**Source material:**
────────────────────────────────────────
import Summits.Parity.GeneralizedHardyLittlewood.Theses.PrimeLevelFamEdge
import Literature.NumberTheory.LFunctions.Bettin2017LargeShiftPetersson
import Literature.NumberTheory.LFunctions.KowalskiMichelPeterssonFormulaHolds
import HarnessLib

/-!
# Route `PrimeLevelFamEdge`, support `FirstMomentPrinted` (stmt-Parity-20345) — CLOSED

`FirstMomentPrinted := Literature.NumberTheory.LFunctions.bettin2017_theorem11_primeLevel` (Bettin 2017,
Thm. 1.1 at prime level `N`, weight `2`, trivial twist, no shift: for every `ε > 0`,
`‖Σʰ_{f ∈ S_2(N)^*} λ_f(m) L(½,f) − m^{−1/2}‖ ≤ C m^{1/2} N^{−1+ε}` for all primes `N ≥ N₀` and all
`m ≥ 1`) is now an UNCONDITIONAL theorem of the tree: the cell landau-siegel / ls-inputs reduced it in
the kernel to Petersson's trace formula at prime level and weight `2`
(`KowalskiMichel2000.kowalskiMichel2000_peterssonFormula`, input I1; line `hecke_afe_petersson`:
exact two-sided central-value formula, Petersson inside the harmonic average, off-diagonal by partial
summation and Weil's bound, dual piece, large shifts without Ramanujan —
`Bettin2017.bettin2017_theorem11_primeLevel_of_petersson`, conditional closer
`firstMomentPrinted_of_peterssonFormula`, p619541), and input I1 is now PROVED
(`KowalskiMichel2000.kowalskiMichel2000_peterssonFormula_holds`, p621287, cell ls-inputs I1, line `poincare-hecke`: Hecke-regularised
Poincaré series of weight `2`, Selberg's `L²` limit, unfolding, newform Parseval at prime level).

* `FirstMomentPrinted_proof : Theses.PrimeLevelFamEdge.FirstMomentPrinted` — closes stmt-Parity-20345
  (the binder `hF` of the route's deciding theorem `closes`; the twin binder `hP : PeterssonBoundPrinted`,
  stmt-Parity-20404, follows from the same input through `firstMomentPrinted_and_peterssonBoundPrinted_of_peterssonFormula`
  and is closed by the I1 cell).

No other route item is touched; nothing here is a claim about `BeyondDiagonalBeatsQuarter`,
`MomentsBeyondDiagonal`, the fam edge, or Landau–Siegel zeros. «The programme SEARCHES and TYPES; no
claim about Landau–Siegel zeros, Theorems 1–2 of arXiv:2211.02515 or a repaired Margin232 until a
kernel theorem says so.»
-/

namespace Summit.Parity.GeneralizedHardyLittlewood.Theorems

/-- **Support `FirstMomentPrinted` (stmt-Parity-20345), proved.** Bettin 2017, Thm. 1.1 at prime level
as typed (`bettin2017_theorem11_primeLevel`: `Σʰ λ_f(m)L(½,f) = m^{−1/2} + O_ε(m^{1/2}N^{−1+ε})`, all
`m ≥ 1`, all large primes `N`), from the now-proved Petersson formula at prime level
(`KowalskiMichel2000.kowalskiMichel2000_peterssonFormula_holds`, p621287) through the kernel reduction
`Bettin2017.bettin2017_theorem11_primeLevel_of_petersson` (the route-side twin `firstMomentPrinted_of_peterssonFormula`, p619541, is the same step). [cite: Bettin2017, Thm. 1.1 (case ν = 1, k = 2, χ = 1, α = 0)]
[cite: KowalskiMichel2000, §2.4.2 p. 312 (Petersson's formula)] -/
theorem FirstMomentPrinted_proof : Theses.PrimeLevelFamEdge.FirstMomentPrinted := by
  unfold Theses.PrimeLevelFamEdge.FirstMomentPrinted
  exact Literature.NumberTheory.LFunctions.Bettin2017.bettin2017_theorem11_primeLevel_of_petersson
    Literature.NumberTheory.LFunctions.KowalskiMichel2000.kowalskiMichel2000_peterssonFormula_holds

end Summit.Parity.GeneralizedHardyLittlewood.Theorems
────────────────────────────────────────
Copy the data above. Keep each line exact.

**Problem solution:**
import Summits.Parity.GeneralizedHardyLittlewood.Theses.PrimeLevelFamEdge
import Literature.NumberTheory.LFunctions.Bettin2017LargeShiftPetersson
import Literature.NumberTheory.LFunctions.KowalskiMichelPeterssonFormulaHolds
import HarnessLib

/-!
# Route `PrimeLevelFamEdge`, support `FirstMomentPrinted` (stmt-Parity-20345) — CLOSED

`FirstMomentPrinted := Literature.NumberTheory.LFunctions.bettin2017_theorem11_primeLevel` (Bettin 2017,
Thm. 1.1 at prime level `N`, weight `2`, trivial twist, no shift: for every `ε > 0`,
`‖Σʰ_{f ∈ S_2(N)^*} λ_f(m) L(½,f) − m^{−1/2}‖ ≤ C m^{1/2} N^{−1+ε}` for all primes `N ≥ N₀` and all
`m ≥ 1`) is now an UNCONDITIONAL theorem of the tree: the cell landau-siegel / ls-inputs reduced it in
the kernel to Petersson's trace formula at prime level and weight `2`
(`KowalskiMichel2000.kowalskiMichel2000_peterssonFormula`, input I1; line `hecke_afe_petersson`:
exact two-sided central-value formula, Petersson inside the harmonic average, off-diagonal by partial
summation and Weil's bound, dual piece, large shifts without Ramanujan —
`Bettin2017.bettin2017_theorem11_primeLevel_of_petersson`, conditional closer
`firstMomentPrinted_of_peterssonFormula`, p619541), and input I1 is now PROVED
(`KowalskiMichel2000.kowalskiMichel2000_peterssonFormula_holds`, p621287, cell ls-inputs I1, line `poincare-hecke`: Hecke-regularised
Poincaré series of weight `2`, Selberg's `L²` limit, unfolding, newform Parseval at prime level).

* `FirstMomentPrinted_proof : Theses.PrimeLevelFamEdge.FirstMomentPrinted` — closes stmt-Parity-20345
  (the binder `hF` of the route's deciding theorem `closes`; the twin binder `hP : PeterssonBoundPrinted`,
  stmt-Parity-20404, follows from the same input through `firstMomentPrinted_and_peterssonBoundPrinted_of_peterssonFormula`
  and is closed by the I1 cell).

No other route item is touched; nothing here is a claim about `BeyondDiagonalBeatsQuarter`,
`MomentsBeyondDiagonal`, the fam edge, or Landau–Siegel zeros. «The programme SEARCHES and TYPES; no
claim about Landau–Siegel zeros, Theorems 1–2 of arXiv:2211.02515 or a repaired Margin232 until a
kernel theorem says so.»
-/

namespace Summit.Parity.GeneralizedHardyLittlewood.Theorems

/-- **Support `FirstMomentPrinted` (stmt-Parity-20345), proved.** Bettin 2017, Thm. 1.1 at prime level
as typed (`bettin2017_theorem11_primeLevel`: `Σʰ λ_f(m)L(½,f) = m^{−1/2} + O_ε(m^{1/2}N^{−1+ε})`, all
`m ≥ 1`, all large primes `N`), from the now-proved Petersson formula at prime level
(`KowalskiMichel2000.kowalskiMichel2000_peterssonFormula_holds`, p621287) through the kernel reduction
`Bettin2017.bettin2017_theorem11_primeLevel_of_petersson` (the route-side twin `firstMomentPrinted_of_peterssonFormula`, p619541, is the same step). [cite: Bettin2017, Thm. 1.1 (case ν = 1, k = 2, χ = 1, α = 0)]
[cite: KowalskiMichel2000, §2.4.2 p. 312 (Petersson's formula)] -/
theorem FirstMomentPrinted_proof : Theses.PrimeLevelFamEdge.FirstMomentPrinted := by
  unfold Theses.PrimeLevelFamEdge.FirstMomentPrinted
  exact Literature.NumberTheory.LFunctions.Bettin2017.bettin2017_theorem11_primeLevel_of_petersson
    Literature.NumberTheory.LFunctions.KowalskiMichel2000.kowalskiMichel2000_peterssonFormula_holds

end Summit.Parity.GeneralizedHardyLittlewood.Theorems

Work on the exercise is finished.